The system uses sensor ID badges and a variety of analytics tools to track a whole host of behaviour data on employees.  The aim is to provide the kind of insights that will eventually lead to increases in productivity.

“‘Moneyball’ is putting numbers on behavior and using that data to build a baseball team. But what if I could say, ‘Here’s how you need to talk to customers, here’s how people need to collaborate with each other, and here are the things that lead to outcomes such as turnover, sales, and job satisfaction,'” says Ben Waber, the co-founder of Sociometric. “Individuals can use that data to boost performance, and a company can use that to help set up an environment where everybody’s going to succeed.”

The system utilizes ID badges with built in snsors that track both the employees location, and the direction they’re facing.  Additional sensors can measure things such as whether someone is engaged in a conversation, whilst acceleramoeters track the energy levels of employees.  There are also built in microphones to monitor how employees talk, including their speed and tone of voice.

That’s a whole lot of data, which is available to both individuals, and their employers (albeit in anonymous form).  The hope is that when this data is combined with more explicit information from performance reviews, interviews and the like, it gives an organization great insight into how they can make their workplaces more productive.

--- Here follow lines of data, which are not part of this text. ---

import Literature.Analysis.FluidPDE.NSWeakStrongUniquenessProofs
import Literature.Analysis.FluidPDE.LerayHopfTimeSlice
import Literature.Analysis.FluidPDE.LerayHopfSpatialGradient
import Literature.Analysis.FluidPDE.SolenoidalTruncation
import Literature.Analysis.FunctionSpaces.TimeMollification
import HarnessLib

/-!
# Leray–Hopf solutions tested with `H¹_σ` fields (time-sliced form)

Analysis/FluidPDE support file (serves the discharge of the Serrin–Prodi weak–strong uniqueness
theorem `Literature.Analysis.FluidPDE.weak_strong_uniqueness`, sub-fact `Literature.Analysis.FluidPDE.serrin_difference_energy_ineq`:
Serrin's argument tests the weak formulation of one Leray–Hopf solution with the other, i.e. with
a field that is only in `H¹_σ = {Ψ ∈ L², div Ψ = 0 weakly, ∇Ψ ∈ L²}`; Serrin 1963, §4; Galdi 2000,
Lemma 2.1 / (4.3); Robinson–Rodrigo–Sadowski 2016, (8.12)).

**Main result** (`Fluid.IsLerayHopfOn.inner_weakGrad_test_eq`, the `H¹_σ` time-slice identity).
Let `dim E = 3`, `u` a Leray–Hopf weak solution of the unforced Navier–Stokes system on
`E × [0,T)` with datum `u₀`, `Gu` a jointly measurable weak-gradient witness of `u` (a.e. in time)
with `∫₀ᵀ∫ |Gu|² < ∞`, and `Ψ ∈ L²(E;E)` weakly divergence free with weak gradient `GΨ`,
`∫ |GΨ|² < ∞`. Then for **every** `t ∈ (0, T]`
`⟨u(t), Ψ⟩ = ⟨u₀, Ψ⟩ + ∫_{(0,t]} ( ∫ ⟪GΨ·u, u⟫ - ν Σᵢ ∫ ⟪Gu eᵢ, GΨ eᵢ⟫ ) ds`
(Galdi 2000, Lemma 2.1 with (2.8); Serrin 1963, (6)): the accepted smooth-test version
`IsLerayHopfOn.inner_test_eq` extended by the density of `C_{c,σ}^∞` in `H¹_σ`
(`Fluid.exists_isDivFree_test_approx`), using `⟨u, ΔΦ⟩ = -⟨∇u, ∇Φ⟩`
(`HasWeakGradient.integral_inner_laplacian_test`) and the bound
`|∫ ⟪(DΦₙ - GΨ) u, u⟫| ≤ ‖DΦₙ - GΨ‖₂ ‖u‖₄²` with `∫₀ᵀ ‖u‖₄² < ∞` (Sobolev `H¹ ⊂ L⁶` in
dimension `3`, `Fluid.eLpNorm_six_le_frobenius_of_hasWeakGradient`, and Lebesgue interpolation).

Also proved here, as needed by the cross-identity file:
* `Fluid.exists_stronglyMeasurable_weakGradient`: an a.e.-in-time weak gradient of an a.e.
  jointly measurable field admits a **jointly measurable** version (a thin wrapper of the
  accepted `Fluid.exists_stronglyMeasurable_of_sliced_weakGradient`);
* `Fluid.lintegral_rpow_enorm_interpolate` / `Fluid.eLpNorm_le_eLpNorm_two_rpow_mul_eLpNorm_six_rpow`:
  Lebesgue interpolation (Robinson–Rodrigo–Sadowski 2016, Thm. 1.5);
* `Fluid.IsLerayHopfOn.lintegral_eLpNorm_four_sq_lt_top`: `∫₀ᵀ ‖u(s)‖₄² ds < ∞` for a
  Leray–Hopf solution in dimension `3` (RRS 2016, Lemma 3.5-type bound `u ∈ L^{8/3}(0,T;L⁴)`).

## Mathlib search

Mathlib (this pin) has Hölder's inequality in the two-exponent form
`ENNReal.lintegral_mul_norm_pow_le`, but no Leray–Hopf theory and no Lebesgue-interpolation
statement for `eLpNorm` (searched `interpol`, `eLpNorm_le_eLpNorm_mul` in
`MeasureTheory/Function/LpSeminorm`, `MeasureTheory/Integral`). The tree supplies everything
fluid-specific (see imports; `HasWeakGradient.congr_ae`/`congr_grad_ae` and the measurable
gradient selection are the accepted `LerayHopfSpatialGradient`).

## References

* G. P. Galdi, *An introduction to the Navier–Stokes initial–boundary value problem*, in:
  Fundamental Directions in Mathematical Fluid Mechanics, Birkhäuser 2000, Lemma 2.1, Def. 2.1,
  Thm. 4.2 (`Galdi2000`).
* J. Serrin, *The initial value problem for the Navier–Stokes equations*, in: Nonlinear Problems
  (Madison 1962), Univ. Wisconsin Press 1963, §§3–4 (`Serrin1963`).
* J. C. Robinson, J. L. Rodrigo, W. Sadowski, *The Three-Dimensional Navier–Stokes Equations*,
  CUP 2016, Thm. 1.5, Lemma 3.5, Lemma 8.18, (8.12) (`RobinsonRodrigoSadowski2016`).
-/

noncomputable section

The system has already been deployed in around 20 live organizations, plus around 60 more research based institutions, with a decent degree of success, not all of it expected.  For instance, one implementation of the service discovered that the more people an employee ate lunch with, the happier and more engaged they were at work.

This finding led to the implementation of longer tables in the staff cafeteria, to therefore enable people to eat together in larger numbers, with a resulting rise in productivity of 36%.

“It’s crazy that something as trivial as physical space, as the size of the lunch table, could affect productivity,” Waber says. “The CEO obviously wasn’t thinking about that, but those are the biggest drivers of how people communicate with one another.”

Pleasingly for those in the social business world, the initial installations of Sociometric has pointed to the importance of collaboration amongst employees.  For instance, collaboration between sales staff was found to be a better predictor of their revenue than their sales ability with customers.

“If someone figures out a really good way to pitch to customers, you talk to them and learn how to make that pitch, which makes things more efficient,” Waber says. “Even if you’re competing on performance metrics, if you know each other well enough, you’ll share. That’s exactly what we see.”

There are already a number of efforts to better optimize the workforce, but many of these attempts use surveys to better understand the networks we use at work.  The sensor based approach of Sociometric is therefore an interesting deviation from that, and certainly one to follow with interest.